The first thing to distinguish is a few concepts:

encoding of C + + source files

Refers to what character encodings (Gb18030/utf-8, etc.) are used by the C + + source program file (. cpp/.h) itself.

internal code for C + + programs

After compilation, the string constants in C + + become a bunch of bytes stored in the executable file. This inside
Code refers to what encoding the string is stored in the executable file. The string constants here
Refers to a narrow character (char) rather than a wide character (wchar_t). Wide characters are usually in Unicode (VC
Store using UTF-16BE,GCC using UTF-32BE).

Run Environment Code

Refers to the encoding that is used by the operating system or the terminal when the program is executed. The characters that are output in the program are eventually
Conversion to run environment code to display correctly, otherwise it will appear garbled.

1.2. Codes commonly used in various environmentsencoding of C + + source files

Typically in a simplified Chinese Windows environment, various editors (including visual Studio) Create new files
The default encoding is GB18030, so the encoding of C + + source files under Windows environment is not specifically specified.
It is usually GB18030.

And in the Linux environment, the most commonly used, is also recommended to use UTF-8 encoding.

internal code for C + + programs

In general, we commonly use the Simplified Chinese version of the VC used in the code is GB18030, and gcc/g++ use of
The inner code defaults to Utf-8, but can be modified by the-fexec-charset parameter.

Note You can determine the inner code used by the program by printing the string in hexadecimal form for each byte in the program.
Run Environment Code

The environment code for our commonly used Simplified Chinese version of Windows is GB18030, while the most commonly used environments under Linux
Encoding is UTF-8.

1.3. The relationship between the several encodings

The source program needs to be compiled by the compiler into the target file, the target file runs after the output information to the terminal, so this
There are some associations between several encodings:

+--------+ | source program |----------source file code +---+---- + | Compiler compilation +---+----+ | target file |----------program code +---+----+ | Post-run output information +---+----+ | Output |----------Run Environment code +--------+
    • The compiler needs to correctly identify the source file encoding, compile the source file into the target file, and the source file
      A string converted from a source file to a string encoded in a program code is saved in the destination file.

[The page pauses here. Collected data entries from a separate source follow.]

import Mathlib
import HarnessLib
import Literature.Combinatorics.Additive.StepBeyondKempermanUniqueSums
import Literature.Combinatorics.Additive.StepBeyondKempermanClaimNineExclusions
import Literature.Combinatorics.Additive.KempermanStructureTheoremNecessity

/-!
# Grynkiewicz 2009, §6 Subcase 2: «the quasi-period from KST must be `G`» read off the COMPLEMENT of the
# sumset — a critical pair whose sumset is, up to one element, the complement of a generating set two
# steps away from quasi-periodic sets and from quasi-progressions cannot exist

[cite: Grynkiewicz2009, §6 Subcase 2 (proof of Thm 4.1, p. 31)] [tag: critical-pair] [tag: inverse-theorem]

Topic `Literature/Combinatorics/Additive`.  Cell `mm-stpp` (D-0046), seat `mm-stpp-lit` (gen 24); the
port of D. J. Grynkiewicz, *A step beyond Kemperman's structure theorem*, Mathematika **55** (2009)
67–114 continued.  The companion of `StepBeyondKempermanSeventeenExcluded.lean` (where the generating,
nearly-non-quasi-periodic set is a SUMMAND); here it is the complement of the SUMSET, as in §6 Subcase 2
(print p. 31):

«Suppose `|A(e) + B(e)| = |A(e)| + |B(e)| − 1`.  Thus we can apply KST to `A(e) + B(e) = (A + B) ∖ γ`
with `γ ∈ A + B`.  Hence, since `⟨−γ′ + \overline{A + B}⟩ = G` for `γ′ ∈ \overline{A + B}` (eq. (46)),
and since `d⊆(\overline{A + B}, QP) ≥ 2` (eq. (49)), it follows that the quasi-period from KST must be
`G`.  Hence from KST it follows that either `d⊆(\overline{A + B}, AP) ≤ 1` or else `|A + B| ≥ |G|`,
both contradictions (to (51) or Claim 10). … Suppose `(A(e), B(e))` is extendible.  Hence we can apply
KST to `(A(e) ∪ {α}) + (B(e) ∪ {β}) = A + B`.  As in the previous paragraph, the quasi-period from KST
must be `G`, whence either `d⊆(\overline{A + B}, AP) ≤ 0` or else `|\overline{A + B}| ≤ 1`, both
contradictions»  (overlines restored from the arXiv version; the same step is quoted in Subcase 4,
p. 32: «the arguments from the analogous part of Subcase 2 complete the proof»).

HOW IT IS MIRRORED.  For a Kemperman decomposition (quasi-period `L`) of a pair `(X, Y)` with sumset
`C = X + Y`: `C` has a quasi-periodic decomposition with quasi-period `L`
(`IsKempermanDecompI.isQuasiPeriodicDecomp_add`), hence so has `\overline{C}`
(`IsQuasiPeriodicDecomp.exists_compl`); if its periodic part is nonempty, `\overline{C}` is
quasi-periodic and a set `W ⊆ \overline{C}` with `|\overline{C} ∖ W| ≤ 1` has `d⊆(W, 𝒬𝒫) ≤ 1`;
otherwise `\overline{C}` lies in one `L`-coset and `⟨−w₀ + W⟩ = G` forces `L = G`
(`IsKempermanDecompI.eq_top_of_compl`).  With `L = G` the pair is elementary: type (I) is excluded by
`|X|, |Y| ≥ 2`; type (II) makes `C` a progression (`IsAP.add`), which is either a full `⟨d⟩`-coset
(periodic — excluded: `C` is aperiodic) or a genuine quasi-progression, whence `\overline{C}` is one
(`isQuasiProgression_compl_iff`) and `d⊆(W, 𝒬𝒜𝒫_d) ≤ 1`; types (III), (IV) give `|C| ≥ |G| − 1`, so
`|W| ≤ 1` (`IsKempermanDecompI.false_of_compl`; for (III)/(IV) the coset of `X ∋ 0`, `⟨X⟩ = G`, is all of
`G`).  The wrapper `false_of_critical_of_compl` starts from the critical pair itself (KST =
`exists_isKempermanDecompI_of_not_isPeriodic'`).

WHAT THIS FILE IS NOT: no new definitions, no named facts; Subcase 2 itself (which also needs the
induction hypothesis for `(A(e), B(e))`, Lemma 5.4 and Corollary 4.3) is not assembled here.

## References
* D. J. Grynkiewicz, *A step beyond Kemperman's structure theorem*, Mathematika 55 (2009) 67–114,
  doi:10.1112/S0025579300000966; §6 Subcase 2 (p. 31), Subcase 4 (p. 32), §2 KST (held
  `paper:doi-10-1112-s0025579300000966`, pp. 31–32 read 2026-08-29) [cite: Grynkiewicz2009, §6 Subcase 2].
* J. H. B. Kemperman, *On small sumsets in an abelian group*, Acta Math. 103 (1960) 63–88, Thm 5.1
  [cite: Kemperman1960, Thm 5.1].
-/

namespace Literature.Combinatorics.Additive

open Finset
open scoped Pointwise

universe u

variable {G : Type u} [AddCommGroup G] [DecidableEq G]

namespace IsKempermanDecompI

/-- «since `⟨−γ′ + \overline{A + B}⟩ = G` … and since `d⊆(\overline{A + B}, QP) ≥ 2`, it follows that
the quasi-period from KST must be `G`»: a Kemperman decomposition of `(X, Y)` such that the complement
of `X + Y` contains, up to one element, a set `W` with `⟨−w₀ + W⟩ = G` (`w₀ ∈ W`) and `d⊆(W, 𝒬𝒫) ≥ 2`
has quasi-period `G` and empty periodic parts. [cite: Grynkiewicz2009, §6 Subcase 2 (p. 31)] -/
theorem eq_top_of_compl [Fintype G] {L : AddSubgroup G} {X Y X₁ X₀ Y₁ Y₀ W : Finset G} {w₀ : G}
    (hK : IsKempermanDecompI L X Y X₁ X₀ Y₁ Y₀) (hW : W ⊆ (X + Y)ᶜ) (h1 : #((X + Y)ᶜ \ W) ≤ 1)
    (hw₀ : w₀ ∈ W) (hgen : AddSubgroup.closure (((-w₀) +ᵥ W : Finset G) : Set G) = ⊤)
    (h49 : 2 ≤ subsetDist W {P | IsQuasiPeriodic P}) :
    L = ⊤ ∧ X₁ = ∅ ∧ X₀ = X ∧ Y₁ = ∅ ∧ Y₀ = Y := by
  classical
  obtain ⟨C₁, C₀, hd⟩ := hK.isQuasiPeriodicDecomp_add.exists_compl
  have hC₁ : C₁ = ∅ := by
    by_contra hne
    have hqp : IsQuasiPeriodic (X + Y)ᶜ := ⟨L, C₁, C₀, hd, nonempty_iff_ne_empty.2 hne⟩
    have h := h49.trans (subsetDist_le (𝒮 := {P | IsQuasiPeriodic P}) hqp hW)
    norm_cast at h
    omega
  have hC₀ : C₀ = (X + Y)ᶜ := by
    have := hd.union_eq
    rwa [hC₁, empty_union] at this
  have hLtop : L = ⊤ := by
    rw [eq_top_iff, ← hgen]
    refine (AddSubgroup.closure_le L).2 fun z hz => ?_
    rw [mem_coe] at hz
    obtain ⟨w, hw, rfl⟩ := mem_vadd_finset.1 hz
    rw [vadd_eq_add, neg_add_eq_sub]
    exact hd.sub_mem w (by rw [hC₀]; exact hW hw) w₀ (by rw [hC₀]; exact hW hw₀)
  subst hLtop
  have hX₁ : X₁ = ∅ := by
    by_contra hne
    obtain ⟨y, hy⟩ := nonempty_iff_ne_empty.2 hne
    obtain ⟨z, hz⟩ := hK.left_nonempty
    have hz₁ : z ∈ X₁ := by
      have := hK.decomp_left.periodic.add_mem (AddSubgroup.mem_top (z - y)) hy
      rwa [sub_add_cancel] at this
    exact disjoint_left.1 hK.decomp_left.disjoint hz₁ hz
  have hY₁ : Y₁ = ∅ := by
    by_contra hne
    obtain ⟨y, hy⟩ := nonempty_iff_ne_empty.2 hne
    obtain ⟨z, hz⟩ := hK.right_nonempty
    have hz₁ : z ∈ Y₁ := by
      have := hK.decomp_right.periodic.add_mem (AddSubgroup.mem_top (z - y)) hy
      rwa [sub_add_cancel] at this
    exact disjoint_left.1 hK.decomp_right.disjoint hz₁ hz
  have hX₀ : X₀ = X := by
    have := hK.decomp_left.union_eq
    rwa [hX₁, empty_union] at this
  have hY₀ : Y₀ = Y := by
    have := hK.decomp_right.union_eq
    rwa [hY₁, empty_union] at this
  exact ⟨rfl, hX₁, hX₀, hY₁, hY₀⟩

/-- «Hence from KST it follows that either `d⊆(\overline{A + B}, AP) ≤ 1` or else `|A + B| ≥ |G|`, both
contradictions»: with the hypotheses of `eq_top_of_compl`, and moreover `0 ∈ X`, `⟨X⟩ = G`,
`|X|, |Y| ≥ 2`, `|X + Y| = |X| + |Y| − 1`, `X + Y` aperiodic, `|W| ≥ 2` and `d⊆(W, 𝒬𝒜𝒫_d) ≥ 2` for all
`d ≠ 0`, the Kemperman decomposition cannot exist. [cite: Grynkiewicz2009, §6 Subcase 2 (p. 31)] -/
theorem false_of_compl [Fintype G] {L : AddSubgroup G} {X Y X₁ X₀ Y₁ Y₀ W : Finset G} {w₀ : G}
    (hK : IsKempermanDecompI L X Y X₁ X₀ Y₁ Y₀) (h0X : (0 : G) ∈ X)
    (hgenX : AddSubgroup.closure (X : Set G) = ⊤) (hX2 : 2 ≤ #X) (hY2 : 2 ≤ #Y)
    (hcrit : #(X + Y) + 1 = #X + #Y) (haper : (X + Y).addStab = {0})
    (hW : W ⊆ (X + Y)ᶜ) (h1 : #((X + Y)ᶜ \ W) ≤ 1) (hW2 : 2 ≤ #W)
    (hw₀ : w₀ ∈ W) (hgen : AddSubgroup.closure (((-w₀) +ᵥ W : Finset G) : Set G) = ⊤)
    (h49 : 2 ≤ subsetDist W {P | IsQuasiPeriodic P})
    (h51 : ∀ d : G, d ≠ 0 → 2 ≤ subsetDist W {P | IsQuasiProgression d P}) : False := by
  obtain ⟨hL, -, hX₀, -, hY₀⟩ := hK.eq_top_of_compl hW h1 hw₀ hgen h49
  have hE := hK.elementary
  rw [hX₀, hY₀] at hE
  have hCne : (X + Y).Nonempty := (card_pos.1 (by omega : 0 < #X)).add (card_pos.1 (by omega))
  have hcardG : #(X + Y) + #(X + Y)ᶜ = Fintype.card G := by
    rw [card_compl]; have := card_le_univ (X + Y); omega
  have hWle : #W ≤ #(X + Y)ᶜ := card_le_card hW
  rcases hE with hI | hII | hIII | hIV
  · have := hI.2.2
    omega
  · -- type (II): `X + Y` is a progression with difference `d`
    obtain ⟨-, -, d, hXd, hYd, -⟩ := hII
    have hd : d ≠ 0 := hXd.ne_zero (by omega)
    have hC : IsAP (X + Y) d := hXd.add hYd hcrit
    obtain ⟨c, hCeq⟩ := hC
    set N := #(X + Y) with hN
    by_cases hdist : ∀ k, 1 ≤ k → k ≤ N → k • d ≠ 0
    · -- a genuine quasi-progression: so is the complement
      have hq : IsQuasiProgression d (X + Y) := by
        have hc := Grynkiewicz2009.card_apFinset_succ_of_forall_nsmul_ne (s := c) hdist
        obtain ⟨m, hm⟩ : ∃ m, N = m + 1 := ⟨N - 1, by have := hCne.card_pos; omega⟩
        rw [hCeq, hm]
        rw [hm] at hc
        exact isQuasiProgression_apFinset (by omega) hc
      have hqc : IsQuasiProgression d (X + Y)ᶜ := isQuasiProgression_compl_iff.2 hq
      have h := (h51 d hd).trans (subsetDist_le (𝒮 := {P | IsQuasiProgression d P}) hqc hW)
      norm_cast at h
      omega
    · -- a full `⟨d⟩`-coset: `X + Y` would be periodic
      push Not at hdist
      obtain ⟨k, hk1, hkN, hk⟩ := hdist
      have hper : d +ᵥ (X + Y) = X + Y := by
        rw [hCeq]
        exact Grynkiewicz2009.vadd_apFinset_eq_of_nsmul_eq_zero hk1 hkN hk
      have hmem : d ∈ (X + Y).addStab := (mem_addStab hCne).2 hper
      rw [haper, mem_singleton] at hmem
      exact hd hmem
  · obtain ⟨K, a, b, -, -, hXK, -, hcard, -⟩ := hIII
    have hKtop : K = ⊤ := Grynkiewicz2009.eq_top_of_coset_of_closure_eq_top h0X hgenX hXK
    subst hKtop
    rw [AddSubgroup.card_top, Nat.card_eq_fintype_card] at hcard
    omega
  · obtain ⟨K, a, b, g, -, -, hXK, -, -, -, -, hiff⟩ := hIV
    have hKtop : K = ⊤ := Grynkiewicz2009.eq_top_of_coset_of_closure_eq_top h0X hgenX hXK
    subst hKtop
    have hXeq : X = (Yᶜ).image (fun y => g - y) := by
      ext x
      rw [mem_image]
      constructor
      · intro hx
        exact ⟨g - x, mem_compl.2 ((hiff x).1 hx).2, sub_sub_cancel g x⟩
      · rintro ⟨y, hy, rfl⟩
        exact (hiff _).2 ⟨AddSubgroup.mem_top _, by rw [sub_sub_cancel]; exact mem_compl.1 hy⟩
    have hcardX : #X = Fintype.card G - #Y := by
      rw [hXeq, card_image_of_injective _ sub_right_injective, card_compl]
    have := card_le_univ Y
    omega

end IsKempermanDecompI

namespace Grynkiewicz2009

/-- **The Subcase-2 exclusion** (print p. 31, both paragraphs).  `G` finite; a pair `(X, Y)` with `0 ∈ X`,
`⟨X⟩ = G`, `|X|, |Y| ≥ 2`, `|X + Y| = |X| + |Y| − 1` and `X + Y` aperiodic, whose sumset's complement
contains, up to at most one element, a set `W` with `|W| ≥ 2`, `⟨−w₀ + W⟩ = G` (`w₀ ∈ W`; display (46)),
`d⊆(W, 𝒬𝒫) ≥ 2` (display (49)) and `d⊆(W, 𝒬𝒜𝒫_d) ≥ 2` for all `d ≠ 0` (display (51)/(50)) — does not
exist. [cite: Grynkiewicz2009, §6 Subcase 2 (p. 31)] -/
theorem false_of_critical_of_compl [Fintype G] {X Y W : Finset G} {w₀ : G} (h0X : (0 : G) ∈ X)
    (hgenX : AddSubgroup.closure (X : Set G) = ⊤) (hX2 : 2 ≤ #X) (hY2 : 2 ≤ #Y)
    (hcrit : #(X + Y) + 1 = #X + #Y) (haper : (X + Y).addStab = {0})
    (hW : W ⊆ (X + Y)ᶜ) (h1 : #((X + Y)ᶜ \ W) ≤ 1) (hW2 : 2 ≤ #W)
    (hw₀ : w₀ ∈ W) (hgen : AddSubgroup.closure (((-w₀) +ᵥ W : Finset G) : Set G) = ⊤)
    (h49 : 2 ≤ subsetDist W {P | IsQuasiPeriodic P})
    (h51 : ∀ d : G, d ≠ 0 → 2 ≤ subsetDist W {P | IsQuasiProgression d P}) : False := by
  have hXne : X.Nonempty := ⟨0, h0X⟩
  have hYne : Y.Nonempty := card_pos.1 (by omega)
  haveI : Nontrivial G := by
    rw [← Fintype.one_lt_card_iff_nontrivial]
    exact lt_of_lt_of_le (by omega : 1 < #X) (card_le_univ X)
  have hnp : ¬ IsPeriodic (X + Y) := fun h => (isPeriodic_iff_addStab_ne (hXne.add hYne)).1 h haper
  obtain ⟨L, X₁, X₀, Y₁, Y₀, hK⟩ := exists_isKempermanDecompI_of_not_isPeriodic' hXne hYne hcrit.le hnp
  exact hK.false_of_compl h0X hgenX hX2 hY2 hcrit haper hW h1 hW2 hw₀ hgen h49 h51

end Grynkiewicz2009

end Literature.Combinatorics.Additive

      Note When the character encoding of the source file and the code inside the program are UTF-8 (the default for GCC), GCC does not seem to convert the character encoding in the source file, but instead directly stores the string as it is in the target text.
      In this case, the GB18030 encoded string in the source program is still GB18030 at output
      Coding. However, if the actual value of the other source file character encoding is not the same as the compile option, the compiler will not be able to convert from XXX to UTF-8 error, so it is unclear why the two encodings are UTF-8, GB18030 encoded source files can be compiled.
    • C + + standard library needs to correctly identify the terminal's operating environment code, and convert the program output to a running ring
      Used by the user to display the code correctly.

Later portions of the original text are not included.